# Celebrations at MINI Plant Oxford: Last Current Generation Hatch Leaves Production



## [email protected] (Aug 15, 2012)

Over 1 million current MINI Hatch models built at Plant Oxford between 2006 - 2013
1,863,289 total MINI Hatch built since 2001
14% of all cars built in the UK last year were MINIs, and 14% exported were MINIs
The new MINI Hatch production starts, with UK launch in Spring 2014

Having put a smile on over a million drivers' faces across the globe, the last of the outgoing MINI Hatch drove off the production line at Plant Oxford today.

With production of the new MINI Hatch underway, associates at the brand's historic Oxfordshire home took a moment to recognise their achievements in building a car which has formed the backbone of MINI's burgeoning global growth.

1,041,412 of the outgoing MINI Hatch model have been produced at the high-tech facility, which has built more than 2.4 million MINI vehicles since 2001. 14% of all cars built in the UK last year were MINIs, and MINIs accounted for 14% of all UK vehicle exports in 2012.

When launched in 2006, the outgoing MINI Hatch saw the introduction of turbo charged engines and suspension enhancements which cemented MINI's reputation for enthralling driving dynamics. With the introduction of MINIMALISM technologies, customers also benefited from improved fuel economy and performance in equal measure. MINI Connected appeared for the first time, setting the standard in the segment for infotainment and connectivity.
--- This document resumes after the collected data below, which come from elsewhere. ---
/-- The slice toolkit of the log-tame positive class: at every `s ∈ S`, `ω(s)` is `C¹`, integrable
with `∫ ω(s) > 0`, `‖x‖² ω(s)`, `ω log ω`, `‖∇ω‖²/ω ∈ L¹`, and `u(s) = K₂ ∗ ω(s)` is bounded. [folklore] -/
private theorem slice_toolkit (h : IsClassicalNSSolutionOn S ν f u p) (hU : UniqueDiffOn ℝ S)
    (hω : HasUniformRapidDecayOn S (fun t x => PlanarEigenmode.vorticity (u t) x))
    (hBS : ∀ s ∈ S, ∀ x, u s x = biotSavart2D (PlanarEigenmode.vorticity (u s)) x)
    (hpos : ∀ s ∈ S, ∀ x, 0 < PlanarEigenmode.vorticity (u s) x) {L : ℝ} {k : ℕ}
    (hlog : ∀ s ∈ S, ∀ x, |Real.log (PlanarEigenmode.vorticity (u s) x)| ≤ L * (1 + ‖x‖) ^ k)
    (hsc : ∀ s ∈ S, ∀ x, ‖fderiv ℝ (PlanarEigenmode.vorticity (u s)) x‖ ≤
      L * (1 + ‖x‖) ^ k * PlanarEigenmode.vorticity (u s) x) {s : ℝ} (hs : s ∈ S) :
    ContDiff ℝ 1 (PlanarEigenmode.vorticity (u s)) ∧
      Integrable (PlanarEigenmode.vorticity (u s)) (volume : Measure (EuclideanSpace ℝ (Fin 2))) ∧
      (0 < ∫ x, PlanarEigenmode.vorticity (u s) x) ∧
      Integrable (fun x => ‖x‖ ^ 2 * PlanarEigenmode.vorticity (u s) x)
        (volume : Measure (EuclideanSpace ℝ (Fin 2))) ∧
      Integrable (fun x => PlanarEigenmode.vorticity (u s) x * Real.log (PlanarEigenmode.vorticity (u s) x))
        (volume : Measure (EuclideanSpace ℝ (Fin 2))) ∧
      Integrable (fun x => ‖fderiv ℝ (PlanarEigenmode.vorticity (u s)) x‖ ^ 2 /
        PlanarEigenmode.vorticity (u s) x) (volume : Measure (EuclideanSpace ℝ (Fin 2))) ∧
      ∃ M : ℝ, ∀ x, ‖u s x‖ ≤ M := by
  obtain ⟨hw1, hi, hipos, hi2, hilog, hbdd⟩ := slice_basic h hω hpos hlog (k := k) hs
  obtain ⟨C, hC, hdec⟩ := exists_planarVorticity_decay h.smooth_velocity hU hω ((k + 2) + 3)
  set w : EuclideanSpace ℝ (Fin 2) → ℝ := PlanarEigenmode.vorticity (u s) with hw
  have h1 : ∀ x, ‖fderiv ℝ w x‖ ≤ C * (1 + ‖x‖) ^ (-(((k + 2) + 3 : ℕ) : ℝ)) := fun x =>
    (hdec s hs x).2.1
  have hwc : Continuous w := hw1.continuous
  have hDwc : Continuous (fderiv ℝ w) := hw1.continuous_fderiv one_ne_zero
  have hne : ∀ x, w x ≠ 0 := fun x => (hpos s hs x).ne'
  have hx1 : ∀ x : EuclideanSpace ℝ (Fin 2), (0 : ℝ) ≤ 1 + ‖x‖ := fun x => by positivity
  have hpk : ∀ x : EuclideanSpace ℝ (Fin 2), (1 + ‖x‖) ^ k ≤ (1 + ‖x‖) ^ (k + 2) := fun x =>
    pow_le_pow_right₀ (by linarith [norm_nonneg x]) (by omega)
  refine ⟨hw1, hi, hipos, hi2, hilog, ?_, exists_norm_le_of_eq_biotSavart2D hi hbdd (hBS s hs)⟩
  refine integrable_of_growth_mul_decay₃ ((hDwc.norm.pow 2).div hwc hne) (C₁ := L) (C₂ := C)
    (a := k + 2) fun x => ?_
  rw [Real.norm_of_nonneg (div_nonneg (sq_nonneg _) (hpos s hs x).le), sq, mul_div_assoc, mul_comm]
  refine mul_le_mul ?_ (h1 x) (norm_nonneg _) ?_
  · rw [div_le_iff₀ (hpos s hs x)]
    calc ‖fderiv ℝ w x‖ ≤ L * (1 + ‖x‖) ^ k * w x := hsc s hs x
      _ ≤ L * (1 + ‖x‖) ^ (k + 2) * w x :=
          mul_le_mul_of_nonneg_right (mul_le_mul_of_nonneg_left (hpk x)
            (nonneg_of_abs_le_mul_pow (hlog s hs))) (hpos s hs x).le
  · exact mul_nonneg (nonneg_of_abs_le_mul_pow (hlog s hs)) (pow_nonneg (hx1 x) _)

/-- A convex set of times containing two distinct points has unique differentiability. [folklore] -/
private theorem uniqueDiffOn_of_convex_of_lt (hS : Convex ℝ S) {t₀ t : ℝ} (ht₀ : t₀ ∈ S)
    (ht : t ∈ S) (hlt : t₀ < t) : UniqueDiffOn ℝ S := by
  refine uniqueDiffOn_convex hS ⟨(t + t₀) / 2, interior_mono (hS.ordConnected.out ht₀ ht) ?_⟩
  rw [interior_Icc]
  exact ⟨by linarith, by linarith⟩

/-- The derivative of the REDUCED relative entropy
`s ↦ ∫ ω log ω + (∫‖x‖²ω)/(4νT(s)) + Γ log(4πνT(s)/Γ)` within `S` at `t` (`T(t) > 0`):
`−ν ∫‖∇ω‖²/ω + 2Γ/T − (∫‖x‖²ω)/(4νT²)` (entropy law §2, moment laws, chain rule). [folklore] -/
private theorem hasDerivWithinAt_relEntropyRed
    (h : IsClassicalNSSolutionOn S ν f u p) (hS : Convex ℝ S) (hU : UniqueDiffOn ℝ S) (hν : 0 < ν)
    (hω : HasUniformRapidDecayOn S (fun t x => PlanarEigenmode.vorticity (u t) x))
    (hBS : ∀ s ∈ S, ∀ x, u s x = biotSavart2D (PlanarEigenmode.vorticity (u s)) x)
    (hcurl : ∀ s ∈ S, ∀ x, PlanarEigenmode.vorticity (f s) x = 0)
    (hpos : ∀ s ∈ S, ∀ x, 0 < PlanarEigenmode.vorticity (u s) x) {L : ℝ} {k : ℕ}
    (hlog : ∀ s ∈ S, ∀ x, |Real.log (PlanarEigenmode.vorticity (u s) x)| ≤ L * (1 + ‖x‖) ^ k)
    (hsc : ∀ s ∈ S, ∀ x, ‖fderiv ℝ (PlanarEigenmode.vorticity (u s)) x‖ ≤
      L * (1 + ‖x‖) ^ k * PlanarEigenmode.vorticity (u s) x)
    {t₀ t tstar : ℝ} (ht₀ : t₀ ∈ S) (ht : t ∈ S) (hTt : 0 < t - t₀ + tstar) :
    HasDerivWithinAt
      (fun s => (∫ x, PlanarEigenmode.vorticity (u s) x * Real.log (PlanarEigenmode.vorticity (u s) x)) +
        (∫ x, ‖x‖ ^ 2 * PlanarEigenmode.vorticity (u s) x) / (4 * ν * (s - t₀ + tstar)) +
          (∫ y, PlanarEigenmode.vorticity (u t₀) y) *
            Real.log (4 * Real.pi * ν * (s - t₀ + tstar) / ∫ y, PlanarEigenmode.vorticity (u t₀) y))
      (-(ν * ∫ x, ‖fderiv ℝ (PlanarEigenmode.vorticity (u t)) x‖ ^ 2 /
            PlanarEigenmode.vorticity (u t) x) +
          2 * (∫ y, PlanarEigenmode.vorticity (u t₀) y) / (t - t₀ + tstar) -
          (∫ x, ‖x‖ ^ 2 * PlanarEigenmode.vorticity (u t) x) / (4 * ν * (t - t₀ + tstar) ^ 2)) S t := by
  set Γ : ℝ := ∫ y, PlanarEigenmode.vorticity (u t₀) y with hΓdef
  obtain ⟨-, -, -, -, -, -, M, hM⟩ := slice_toolkit h hU hω hBS hpos hlog hsc ht
  obtain ⟨-, -, hΓpos, -⟩ := slice_toolkit h hU hω hBS hpos hlog hsc ht₀
  -- conservation of the circulation on `S`
  have hΓs : ∀ s ∈ S, ∫ y, PlanarEigenmode.vorticity (u s) y = Γ := fun s hs =>
    (h.planarVorticity_moments_eq hS hω hBS hcurl ht₀ hs 0).1
  -- the three laws at `t`
  have hSd := h.hasDerivWithinAt_integral_mul_log_planarVorticity hS hω ht hM hpos hlog hsc
  simp_rw [hcurl t ht, mul_zero, integral_zero, add_zero] at hSd
  have hM₂d := h.hasDerivWithinAt_integral_norm_sq_mul_planarVorticity hS hω ht (hBS t ht)
  simp_rw [hcurl t ht, mul_zero, integral_zero, add_zero] at hM₂d
  rw [hΓs t ht] at hM₂d
  have hTd : HasDerivWithinAt (fun s => s - t₀ + tstar) 1 S t :=
    ((hasDerivWithinAt_id t S).sub_const t₀).add_const tstar
  have hquot := hM₂d.div (hTd.const_mul (4 * ν)) (by positivity)
  have hlogd := ((hTd.const_mul (4 * Real.pi * ν)).div_const Γ).log (by positivity)
  refine ((hSd.add hquot).add (hlogd.const_mul Γ)).congr_deriv ?_
  field_simp
  ring

/-- **Gallay–Wayne's entropy dissipation law (Lemma 3.2) in physical variables.** On a convex time
set `S`, let a classical planar solution have curl-free force, Biot–Savart velocity
`u(s) = K₂ ∗ ω(s)`, a vorticity with uniform rapid decay which is positive and log-tame on `S`
(`|log ω| ≤ L(1+‖x‖)^k`, `‖∇ω‖ ≤ L(1+‖x‖)^k ω`); fix `t₀ ∈ S`, a virtual time origin `t⋆ > 0`, put
`T(s) = s − t₀ + t⋆`, `Γ = ∫ ω(t₀)`, and let `g_s = Γ (4πνT(s))⁻¹ e^{−‖x‖²/(4νT(s))}` be the spreading
Gaussian of the same circulation. Then at every `t ∈ S` with `t₀ ≤ t` the relative entropy
`H(s) = ∫ ω(s) log (ω(s)/g_s)` has within `S` the derivative
`−ν ∫ ‖∇ω(t)‖²/ω(t) + 2Γ/T(t) − (∫ ‖x‖² ω(t))/(4ν T(t)²)`, which is `−ν ∫ ω ‖∇ log(ω/g_t)‖²`
expanded (`∫ ⟪∇ω, x⟫ = −2Γ`) — Gallay–Wayne's `dH/dτ = −I(w)` under `e^{τ} = T/t⋆` — from the
Boltzmann entropy law (§2) and Majda–Bertozzi's moment laws `dΓ/dt = 0`, `d/dt ∫‖x‖²ω = 4νΓ`.
[cite: GallayWayne2005, Lemma 3.2 (proof, p. 12); MajdaBertozziCUP2002, §1.7 Prop. 1.14] -/
theorem IsClassicalNSSolutionOn.hasDerivWithinAt_relEntropy_planarVorticity
    (h : IsClassicalNSSolutionOn S ν f u p) (hS : Convex ℝ S) (hν : 0 < ν)
    (hω : HasUniformRapidDecayOn S (fun t x => PlanarEigenmode.vorticity (u t) x))
    (hBS : ∀ s ∈ S, ∀ x, u s x = biotSavart2D (PlanarEigenmode.vorticity (u s)) x)
    (hcurl : ∀ s ∈ S, ∀ x, PlanarEigenmode.vorticity (f s) x = 0)
    (hpos : ∀ s ∈ S, ∀ x, 0 < PlanarEigenmode.vorticity (u s) x) {L : ℝ} {k : ℕ}
    (hlog : ∀ s ∈ S, ∀ x, |Real.log (PlanarEigenmode.vorticity (u s) x)| ≤ L * (1 + ‖x‖) ^ k)
    (hsc : ∀ s ∈ S, ∀ x, ‖fderiv ℝ (PlanarEigenmode.vorticity (u s)) x‖ ≤
      L * (1 + ‖x‖) ^ k * PlanarEigenmode.vorticity (u s) x)
    {t₀ t tstar : ℝ} (ht₀ : t₀ ∈ S) (ht : t ∈ S) (hle : t₀ ≤ t) (htstar : 0 < tstar) :
    HasDerivWithinAt
      (fun s => ∫ x, PlanarEigenmode.vorticity (u s) x * Real.log (PlanarEigenmode.vorticity (u s) x /
        ((∫ y, PlanarEigenmode.vorticity (u t₀) y) / (4 * Real.pi * ν * (s - t₀ + tstar)) *
          Real.exp (-(‖x‖ ^ 2 / (4 * ν * (s - t₀ + tstar)))))))
      (-(ν * ∫ x, ‖fderiv ℝ (PlanarEigenmode.vorticity (u t)) x‖ ^ 2 /
            PlanarEigenmode.vorticity (u t) x) +
          2 * (∫ y, PlanarEigenmode.vorticity (u t₀) y) / (t - t₀ + tstar) -
          (∫ x, ‖x‖ ^ 2 * PlanarEigenmode.vorticity (u t) x) / (4 * ν * (t - t₀ + tstar) ^ 2)) S t := by
  -- isolated points of `S`: the statement is empty
  by_cases hacc : AccPt t (𝓟 S)
  swap
  · exact hasDerivWithinAt_iff_hasFDerivWithinAt.2 (HasFDerivWithinAt.of_not_accPt hacc)
  have hU : UniqueDiffOn ℝ S := uniqueDiffOn_of_convex_of_accPt hS ht hacc
  set Γ : ℝ := ∫ y, PlanarEigenmode.vorticity (u t₀) y with hΓdef
  have hTt : 0 < t - t₀ + tstar := by linarith
  obtain ⟨-, -, hΓpos, -⟩ := slice_toolkit h hU hω hBS hpos hlog hsc ht₀
  have hΓs : ∀ s ∈ S, ∫ y, PlanarEigenmode.vorticity (u s) y = Γ := fun s hs =>
    (h.planarVorticity_moments_eq hS hω hBS hcurl ht₀ hs 0).1
  have hred := hasDerivWithinAt_relEntropyRed h hS hU hν hω hBS hcurl hpos hlog hsc ht₀ ht hTt
  -- `H = reduced expression` near `t` within `S`
  have hsplit : ∀ s ∈ S, 0 < s - t₀ + tstar →
      ∫ x, PlanarEigenmode.vorticity (u s) x * Real.log (PlanarEigenmode.vorticity (u s) x /
        (Γ / (4 * Real.pi * ν * (s - t₀ + tstar)) * Real.exp (-(‖x‖ ^ 2 / (4 * ν * (s - t₀ + tstar)))))) =
      (∫ x, PlanarEigenmode.vorticity (u s) x * Real.log (PlanarEigenmode.vorticity (u s) x)) +
        (∫ x, ‖x‖ ^ 2 * PlanarEigenmode.vorticity (u s) x) / (4 * ν * (s - t₀ + tstar)) +
          Γ * Real.log (4 * Real.pi * ν * (s - t₀ + tstar) / Γ) := by
    intro s hs hTs
    obtain ⟨-, his, -, hi2s, hilogs, -, -⟩ := slice_toolkit h hU hω hBS hpos hlog hsc hs
    rw [(integral_mul_log_div_gaussian_eq (hpos s hs) his hi2s hilogs hΓpos hν hTs).2, hΓs s hs,
      mul_comm (Real.log _) Γ]
  have hev : ∀ᶠ s in 𝓝[S] t, (fun s => ∫ x, PlanarEigenmode.vorticity (u s) x *
      Real.log (PlanarEigenmode.vorticity (u s) x /
        (Γ / (4 * Real.pi * ν * (s - t₀ + tstar)) * Real.exp (-(‖x‖ ^ 2 / (4 * ν * (s - t₀ + tstar))))))) s =
      (fun s => (∫ x, PlanarEigenmode.vorticity (u s) x * Real.log (PlanarEigenmode.vorticity (u s) x)) +
        (∫ x, ‖x‖ ^ 2 * PlanarEigenmode.vorticity (u s) x) / (4 * ν * (s - t₀ + tstar)) +
          Γ * Real.log (4 * Real.pi * ν * (s - t₀ + tstar) / Γ)) s := by
    have hopen : IsOpen {s : ℝ | 0 < s - t₀ + tstar} :=
      isOpen_lt continuous_const ((continuous_id.sub continuous_const).add continuous_const)
    have hmem : {s : ℝ | 0 < s - t₀ + tstar} ∈ 𝓝 t := hopen.mem_nhds hTt
    filter_upwards [inter_mem (mem_nhdsWithin_of_mem_nhds hmem) self_mem_nhdsWithin] with s hs
    exact hsplit s hs.2 hs.1
  exact hred.congr_of_eventuallyEq hev (hsplit t ht hTt)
This model also furthered MINI's exciting and unique programme of customisation and personalisation, from bespoke roof designs to interior colour worlds, which has become synonymous with the MINI brand.

The New MINI Hatch is set to receive its UK launch in Spring 2014. Distinctly familiar, yet completely fresh from the ground up and enhanced in every single way, the new MINI Hatch features significant improvements in technology, engine efficiency and power delivery, driving dynamics, quality and - of course - personalisation.


----------